In March 2011, Sumitomo Electric Industries and Kyoto University announced that they had developed a low temperature molten sodium ion battery that can output power at under 100 °C. The batteries have double the energy density of Li-ion and considerably lower cost. Sumitomo Electric Industry CEO Masayoshi Matsumoto indicated that the company planned to begin production in 2015. Initial applications are envisaged to be buildings and buses.

Challenges 
Molten sodium beta-alumina batteries failed to meet the durability and safety expectations, that were the basis of several commercialization attempts in the 1980s . A characteristic lifetime of Na-S batteries was determined as 1,000-2,000 cycles in a Weibull distribution with k=0.5.
There are several degradation pathways:
 During charge, sodium metal dendrites tend to form (slowly after several cycles) and propagate (rather quickly once they nucleate) into the intergrain boundaries in the solid beta-alumina electrolyte, eventually leading to internal short-circuiting and immediate failure. In general, a significant threshold current density needs to be exceeded before such rapid Mode I fracture-degradation is initiated.

 Beta-alumina surface layer on the Na side turns grey after > 100 cycles. This is caused by a slower growth of micron-size sodium metal globules in the triple-junctions between the grains of the solid electrolyte. This process is possible, because the electronic conductivity of beta-alumina is small but not zero.  The formation of such sodium metal globules gradually increases the electronic conductivity of the electrolyte and causes electronic leakage and self-discharge;

 Darkening of the beta-alumina also occurs on the sulfur side upon passing electric current, albeit at a slower schedule that the darkening on the sodium side. It is believed to be due to the deposition of carbon, which is added to the bulk sulfur to provide electronic conductivity.

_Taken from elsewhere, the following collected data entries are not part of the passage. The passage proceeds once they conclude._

/-- The swap `1 ↔ π` is NOT a valuation-isometry (`π ↦ 1 ∉ π𝒪_K`): Dupuy–Hilado's `GL(I)` strictly exceeds every isometric reading. [folklore] -/
theorem swap2_not_mem_isoK [Fact p.Prime] : swap2 ∉ isoK p := fun h => by
  have h1 := ple_one_ent_isoK h
  unfold ent at h1
  rw [swap2_single, Equiv.swap_apply_right, Pi.single_eq_same] at h1
  rcases h1 with h1 | h1
  · exact one_ne_zero h1
  · rw [padicValRat.one] at h1; exact absurd h1 (by norm_num)

/-! ## 2. Valuation-monotone linear maps preserve every polydisc -/

/-- A linear self-map of a packet is VALUATION-MONOTONE: the `ε`-coordinate of `f(e_{ε'})` has `π`-adic valuation `≥ wt ε' − wt ε` — `f` does not lower
the valuation of any tensor monomial. [folklore] -/
def ValMono (j : toyIndex.Label) (vQ : toyIndex.VQ) (f : (ramShells p).Packet j vQ →ₗ[ℚ] (ramShells p).Packet j vQ) : Prop :=
  ∀ ε' ε, PLe p (((wt ε' : ℤ) - wt ε + 1) / 2) (coord p j vQ (f (tb p j vQ ε')) ε)

/-- **A valuation-monotone map sends `box k` into `box k`.** [folklore] -/
theorem box_map_of_valMono [Fact p.Prime] {j : toyIndex.Label} {vQ : toyIndex.VQ}
    {f : (ramShells p).Packet j vQ →ₗ[ℚ] (ramShells p).Packet j vQ} (hf : ValMono j vQ f) {k : ℤ} {x : (ramShells p).Packet j vQ}
    (hx : x ∈ box p j vQ k) : f x ∈ box p j vQ k := fun ε => by
  rw [coord_map_eq_sum]
  refine ple_sum _ _ fun ε' _ => ?_
  exact ((hx ε').mul (hf ε' ε)).mono (by omega)

/-- The weight is invariant under re-indexing the tensor factors. [folklore] -/
theorem wt_comp_equiv {j : toyIndex.Label} (ε : toyIndex.Caps j → Fin 2) (σ : Equiv.Perm (toyIndex.Caps j)) :
    wt (fun i => ε (σ i)) = wt ε := by
  unfold wt
  exact Equiv.sum_comp σ (fun i => ((ε i : Fin 2) : ℕ))

/-- **A permutation of the tensor factors is valuation-monotone** (it permutes the monomials, preserving weights). [folklore] -/
theorem valMono_permute [Fact p.Prime] (j : toyIndex.Label) (vQ : toyIndex.VQ) (σ : Equiv.Perm (toyIndex.Caps j)) :
    ValMono j vQ ((ramShells p).permute j vQ σ).toLinearMap := fun ε' ε => by
  rw [LinearEquiv.coe_coe, tb_apply]
  unfold LogShells.permute
  erw [PiTensorProduct.reindex_tprod]
  rw [← tb_apply, coord_tb]
  split_ifs with h
  · rw [← h, wt_comp_equiv]
    exact isPInt_one.mono (by omega)
  · exact ple_zero _
/-! ### Division at an invariant base point -/

/-- **DIVISION AT AN INVARIANT BASE POINT.**  If `F = D · h`, `F` and `D` are restorable at level `c`, and `D(a) ≠ 0` at
a point `a` fixed by the diagonal action of `Sym(Fin n)`, then the quotient `h` is restorable at level `c + 38`
(translate to the origin, divide there, translate back). [cite: Strassen1973, Satz 1] -/
theorem qpOrbitRestorable_of_mul_eq_of_eval_ne_zero {c : ℕ} {F D h : MvPolynomial (Fin n × Fin n) ℂ}
    (hFD : F = D * h) (a : Fin n × Fin n → ℂ) (ha : ∀ (σ : Equiv.Perm (Fin n)) (x : Fin n × Fin n), a (σ • x) = a x)
    (hDa : eval a D ≠ 0) (hF : QPOrbitRestorable c n F) (hD : QPOrbitRestorable c n D) :
    QPOrbitRestorable (c + 38) n h := by
  set τ := aeval (R := ℂ) (fun x : Fin n × Fin n => X x + C (a x)) with hτ
  have hFD' : τ F = τ D * τ h := by rw [hFD, map_mul]
  have hD0 : constantCoeff (τ D) ≠ 0 := by rw [hτ, constantCoeff_translate]; exact hDa
  have hh : QPOrbitRestorable (c + 3 + 32) n (τ h) :=
    qpOrbitRestorable_of_mul_eq hFD' hD0 (qpOrbitRestorable_translate a ha hF) (qpOrbitRestorable_translate a ha hD)
  have hneg : ∀ (σ : Equiv.Perm (Fin n)) (x : Fin n × Fin n), (fun x => -a x) (σ • x) = (fun x => -a x) x :=
    fun σ x => by simp only [ha]
  have := qpOrbitRestorable_translate (fun x => -a x) hneg hh
  rwa [hτ, translate_neg_translate] at this

/-- Family form. [cite: Strassen1973, Satz 1] -/
theorem exists_qpOrbitRestorable_of_mul_eq_of_eval_ne_zero {F D h : (n : ℕ) → MvPolynomial (Fin n × Fin n) ℂ}
    (hFD : ∀ n, F n = D n * h n) (a : (n : ℕ) → Fin n × Fin n → ℂ)
    (ha : ∀ (n : ℕ) (σ : Equiv.Perm (Fin n)) (x : Fin n × Fin n), a n (σ • x) = a n x)
    (hDa : ∀ n, eval (a n) (D n) ≠ 0)
    (hF : ∃ c : ℕ, ∀ n, QPOrbitRestorable c n (F n)) (hD : ∃ c : ℕ, ∀ n, QPOrbitRestorable c n (D n)) :
    ∃ c : ℕ, ∀ n, QPOrbitRestorable c n (h n) := by
  obtain ⟨c₁, h₁⟩ := hF
  obtain ⟨c₂, h₂⟩ := hD
  refine ⟨max c₁ c₂ + 38, fun n => qpOrbitRestorable_of_mul_eq_of_eval_ne_zero (hFD n) (a n) (ha n) (hDa n)
    (Restorable.qpOrbitRestorable_mono (le_max_left _ _) (h₁ n))
    (Restorable.qpOrbitRestorable_mono (le_max_right _ _) (h₂ n))⟩

end ValueOrbitDivision

end Summit.ValiantsHypothesis.ValiantsHypothesis.Theorems

end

 Oxygen-depletion in the alumina near the sodium electrode has been suggested as a possible cause for the following crack formation.

 Disproportionation of sulfur into aluminum sulfate and sodium polysulfide has been suggested as a degradation pathway. This mechanism is not mentioned in later publications.

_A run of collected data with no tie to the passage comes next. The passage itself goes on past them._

/-- TRANSLATION `u_j ↦ u_j + τ_j` for `j ≠ i` (Hasse–Taylor expansion with binomial
coefficients; the `D`-range `≤ B i + s` is large enough after a blow-up divided by `uᵢ^s`).
[folklore] -/
def tr (i : Fin n) (τ : Fin n → κ) (s : ℕ) (c : (Fin n → ℕ) → κ) : (Fin n → ℕ) → κ :=
  fun B => Finset.sum (Fintype.piFinset (fun _ : Fin n => Finset.range (B i + s + 1))) (fun D => @ite κ (D i = 0) (Classical.dec _) (c (B + D) * Finset.prod (Finset.univ.erase i) (fun j => ((Nat.choose (B j + D j) (B j) : ℕ) : κ) * τ j ^ (D j))) 0)

/-- ONE STEP of the point-blow-up dynamics: clean, blow up in chart `i`, divide by `uᵢᵖ` (when the
cleaned order is `≥ p`), translate to the new closed point `τ`, clean again.
[cite: HauserPerlega2019, §1] -/
def step (i : Fin n) (τ : Fin n → κ) (c : (Fin n → ℕ) → κ) : (Fin n → ℕ) → κ :=
  clean p (tr i τ (@ite ℕ (p ≤ ord (clean p c)) (Classical.dec _) p 0) (dv i (@ite ℕ (p ≤ ord (clean p c)) (Classical.dec _) p 0) (bl i (clean p c))))

/-- The cleaned state as a formal power series `a(u) ∈ κ[[u₁ … uₙ]]`. [folklore] -/
def ser (c : (Fin n → ℕ) → κ) : MvPowerSeries (Fin n) κ :=
  show MvPowerSeries (Fin n) κ from fun A : Fin n →₀ ℕ => clean p c ⇑A

/-- Formal partial derivative `∂/∂uᵢ` on `κ[[u]]`. [folklore] -/
def pd (i : Fin n) (f : MvPowerSeries (Fin n) κ) : MvPowerSeries (Fin n) κ :=
  show MvPowerSeries (Fin n) κ from fun A : Fin n →₀ ℕ => ((A i + 1 : ℕ) : κ) * f (A + Finsupp.single i 1)

/-- The Jacobian ideal `(∂₁a, …, ∂ₙa) ⊆ κ[[u]]` of the cleaned state (the singular locus of
`zᵖ = a(u)` in characteristic `p` is `{∂a = 0}`). [cite: BoubakriGreuelMarkwig2010, §2] -/
def jac (c : (Fin n → ℕ) → κ) : Ideal (MvPowerSeries (Fin n) κ) :=
  Ideal.span (Set.range (fun i => pd i (ser p c)))

/-- ISOLATED: `κ[[u]] ⧸ (∂a)` is finite-dimensional (finite Tjurina-type number).
[cite: BoubakriGreuelMarkwig2010, §2] -/
def Isol (c : (Fin n → ℕ) → κ) : Prop :=
  Module.Finite κ (MvPowerSeries (Fin n) κ ⧸ jac p c)

/-- MULTIPLICITY `p`: the cleaned state is non-zero and all its monomials have degree `≥ p`.
[cite: HauserPerlega2019, §1] -/
def MultP (c : (Fin n → ℕ) → κ) : Prop :=
  (∃ A, clean p c A ≠ 0) ∧ ∀ A, clean p c A ≠ 0 → p ≤ Finset.sum Finset.univ (fun j => A j)

/-- CLEANED ORDER EXACTLY `p`: some cleaned monomial has degree `p`. [cite: HauserPerlega2019, §1] -/
def OrdP (c : (Fin n → ℕ) → κ) : Prop :=
  ∃ A, clean p c A ≠ 0 ∧ Finset.sum Finset.univ (fun j => A j) = p

/-- The TANGENT CONE datum: the degree-`p` part `a_p` of the cleaned state, as a polynomial.
[cite: Hironaka2003, §1] -/
def cone (c : (Fin n → ℕ) → κ) : MvPolynomial (Fin n) κ :=
  Finset.sum (Fintype.piFinset (fun _ : Fin n => Finset.range (p + 1))) (fun A => @ite (MvPolynomial (Fin n) κ) (Finset.sum Finset.univ (fun j => A j) = p) (Classical.dec _) (MvPolynomial.monomial (Finsupp.equivFunOnFinite.symm A) (clean p c A)) 0)

/-- The CONE-INVARIANCE SPACE `L(a_p) = {w | a_p(X + w·S) = a_p(X) + a_p(w)·Sᵖ}` (a polynomial
identity in a fresh variable `S = X none`; field-size independent). [cite: Hironaka1970AdditiveGroups, Thm 2] -/
def Linv (c : (Fin n → ℕ) → κ) : Set (Fin n → κ) :=
  {w : Fin n → κ | MvPolynomial.aeval (fun j : Fin n => (MvPolynomial.X (some j) : MvPolynomial (Option (Fin n)) κ) + MvPolynomial.C (w j) * MvPolynomial.X none) (cone p c) = MvPolynomial.rename some (cone p c) + MvPolynomial.C (MvPolynomial.eval w (cone p c)) * (MvPolynomial.X none) ^ p}

/-- `dL = dim span L(a_p)`. [cite: Hironaka1970AdditiveGroups, Thm 2] -/
def dL (c : (Fin n → ℕ) → κ) : ℕ :=
  Module.finrank κ (Submodule.span κ (Linv p c))

/-! ### Glue fact (proved): a non-zero vector of `L` makes `dL ≥ 1` -/

/-- If some non-zero `v` lies in the cone-invariance space then `1 ≤ dL`: the line `κ ∙ v` sits
inside `span L` and has `finrank 1`. [folklore] -/
theorem one_le_dL_of_mem {c : (Fin n → ℕ) → κ} {v : Fin n → κ} (hv : v ∈ Linv p c)
    (hv0 : v ≠ 0) : 1 ≤ dL p c := by
  unfold dL
  calc 1 = Module.finrank κ (Submodule.span κ ({v} : Set (Fin n → κ))) :=
        (finrank_span_singleton hv0).symm
    _ ≤ Module.finrank κ (Submodule.span κ (Linv p c)) :=
        Submodule.finrank_mono (Submodule.span_mono (Set.singleton_subset_iff.mpr hv))

end Calculus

 Passing current (e.g. >1 A/cm2) through beta-alumina can cause temperature gradient (e.g. > 50 °C/ 2 mm) in the electrolyte, which in turn results in a thermal stress.

Applications

Grid and standalone systems

NaS batteries can be deployed to support the electric grid, or for stand-alone renewable power applications. Under some market conditions, NaS batteries provide value via energy arbitrage (charging battery when electricity is abundant/cheap, and discharging into the grid when electricity is more valuable) and voltage regulation. NaS batteries are a possible energy storage technology to support renewable energy generation, specifically wind farms and solar generation plants. In the case of a wind farm, the battery would store energy during times of high wind but low power demand. This stored energy could then be discharged from the batteries during peak load periods. In addition to this power shifting, sodium sulfur batteries could be used to assist in stabilizing the power output of the wind farm during wind fluctuations. These types of batteries present an option for energy storage in locations where other storage options are not feasible. For example, pumped-storage hydroelectricity facilities require significant space and water resources, while compressed air energy storage (CAES) requires some type of geologic feature such as a salt cave.

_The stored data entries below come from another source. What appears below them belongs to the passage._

import Literature.NumberTheory.EllipticCurves.RationalIsogenyDegreesProofs
import Literature.NumberTheory.EllipticCurves.PointDivisibilityProofs
import Literature.NumberTheory.EllipticCurves.Szpiro
import HarnessLib

/-!
# Full rational `2`-torsion excludes rational `p`-isogenies, `p ≥ 5` (Darmon–Merel 1997, Thm. 2.2)

Literature / elliptic curves. A *proofs* file (theorems only: no definitions, no named facts) on
top of the tree's isogeny library (`Isogeny`, `IsogenyQuotientCurveProofs`, `IsogenyDualProofs`,
`IsogenyNotRationalCMProofs`, `RationalIsogenyDegreesProofs`, `PointDivisibilityProofs`) and of the
named fact `Literature.NumberTheory.EllipticCurves.mazurKenku_exists_cyclic_isogeny` (Mazur 1978,
Thm. 1 with Kenku 1982: the degrees of cyclic `ℚ`-isogenies, taken as a hypothesis `hMK`).

Darmon–Merel, *Winding quotients and some variants of Fermat's Last Theorem*, J. reine angew. Math.
490 (1997) 81–100, prove in §2, Theorem 2.2 ("The representation `ρ` is absolutely irreducible"),
that for their Frey curves `E : y² = x(x − aᵖ)(x − 2cᵖ)` (which have "all [their] points of order
`2` defined over `ℚ`", Lemma 1.2 (1)) the mod `p` representation `ρ : G_ℚ → Aut(E[p])`, `p ≥ 7`
prime, is irreducible; printed proof (p. 8 of the 26-page version): "When `p ≥ 17`, this is a direct
consequence of the results of Mazur [18], since the curve `E` has at least one odd prime of
multiplicative reduction. If `7 ≤ p ≤ 13` and `ρ` is reducible, then the curve `E` gives rise (by
lemma 1.2) to a rational point on one of the modular curves `X₀(N)` with `N = 14, 22, 26, 21, 33`,
or `39`. These rational points are known to be either cuspidal, or CM" (Mazur [18], Kubert [16],
Kenku [14]). This file proves the statement by a DIFFERENT, uniform road — through `X₀(4p)` rather
than `X₀(2p)`, `X₀(3p)` and integrality of `j` — for **every** elliptic curve over `ℚ` with full
rational `2`-torsion and every prime `p ≥ 5`, from the single tree fact
`mazurKenku_exists_cyclic_isogeny` (the Mazur–Kenku classification of rational cyclic isogenies,
which packages exactly the cited results on `X₀(N)(ℚ)`): a `Γ_ℚ`-stable line `C ⊂ E[p]` together
with the rational `2`-torsion produces, on the `2`-isogenous curve `E₁ = E/⟨Q⟩`, a `Γ_ℚ`-stable
**cyclic** subgroup of order `4p` (generated by the images of a half `R` of a second `2`-torsion
point `P` and of a generator of `C`), i.e. a rational cyclic `4p`-isogeny `E₁ → E₂`; but `4p ≥ 20`
divides no degree in Kenku's list `{1, …, 19, 21, 25, 27, 37, 43, 67, 163}`. In the tree's
(existential) form of the Mazur–Kenku fact the last step reads: the fact supplies a cyclic `ψ : E₁ →
E₂` of degree `m ∈ kenkuDegrees`; `f₂ ∘ ψ ∈ End_ℚ(E₁) = ℤ` (`not_hasRationalCM_holds`) is some
`[n]`, and counting kernels gives `4 p m = n²`, which inside Kenku's list forces `m = p`, `n = ±2p`;
then `g₂ ∘ [n] = ψ ∘ [4p]` (their difference is killed by `f₂`, and a homomorphism from the
divisible group `E₁(ℚ̄)` into the finite group `ker f₂` vanishes), so `E₁[2] ⊆ ker g₂`, a cyclic
group — absurd.

## Contents (all proved)

* `AddMonoidHom.eq_zero_of_forall_mem_of_zsmul_surjective` — a homomorphism from a group divisible
  by `#F` into a finite subgroup `F` is zero (group theory).
* `WeierstrassCurve.eq_zero_or_eq_or_eq_add_of_two_nsmul_eq_zero` — `E[2] = {O, P, Q, P + Q}` for
  independent `P, Q ∈ E[2]` (characteristic `≠ 2`; from `#E[2] = 4`, *AEC* III.6.4(b)).
* `Literature.NumberTheory.EllipticCurves.eq_of_mem_kenkuDegrees_of_four_mul_prime_mul_eq_sq` — the
  arithmetic of Kenku's list: `m ∈ kenkuDegrees`, `p ≥ 5` prime, `4 p m = N²` force `m = p`,
  `N = 2p`.
* **`hasIrreducibleModPGaloisRep_of_rational_two_torsion_of_mazurKenku`** — THE THEOREM: granted the
  Mazur–Kenku fact, an elliptic curve over `ℚ` whose `2`-torsion points are all `Γ_ℚ`-fixed has
  irreducible `ρ̄_{E,p}` for every prime `p ≥ 5`.
* `hasIrreducibleModPGaloisRep_freyCurve_of_mazurKenku` — in particular for every Frey–Hellegouarch
  curve `y² = x(x − A)(x + B)`, `A B (A + B) ≠ 0` (Darmon–Merel Thm. 2.2 covers their curves (4),
  `A = aᵖ`, `B = −2cᵖ`, for `p ≥ 7`).

## References

* H. Darmon, L. Merel, J. reine angew. Math. 490 (1997) 81–100, Lemma 1.2 (1) and Thm. 2.2.
  [DarmonMerel1997]
* B. Mazur, *Rational isogenies of prime degree*, Invent. Math. 44 (1978) 129–162, Thm. 1
  [Mazur1978]; M. A. Kenku, J. Number Theory 15 (1982) 199–202 [Kenku1982]; J. H. Silverman,
  *The Arithmetic of Elliptic Curves*, GTM 106 (2009), IX.6 Example 6.4, Cor. III.6.4(b)
  [SilvermanAEC2009].

Design: general lemmas are deliberate dot-notation extensions in `namespace AddMonoidHom` /
`namespace WeierstrassCurve`; the `ℚ`-statements live in `Literature.NumberTheory.EllipticCurves`.
No definitions, no named facts (the Mazur–Kenku fact enters as the hypothesis `hMK`).
-/

noncomputable section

In 2016, the Mitsubishi Electric Corporation commissioned the world's largest sodium–sulfur battery in Fukuoka Prefecture, Japan. The facility offers energy storage to help manage energy levels during peak times with renewable energy sources.

Space 
Because of its high energy density, the NaS battery has been proposed for space applications. Sodium sulfur cells can be made space-qualified: in fact a test sodium sulfur cell flew on the Space Shuttle.  The NaS flight experiment demonstrated a battery with a specific energy of 150 W·h/kg (3 x nickel–hydrogen battery energy density), operating at 350 °C. It was launched on the STS-87 mission in November 1997, and demonstrated 10 days of experimental operation.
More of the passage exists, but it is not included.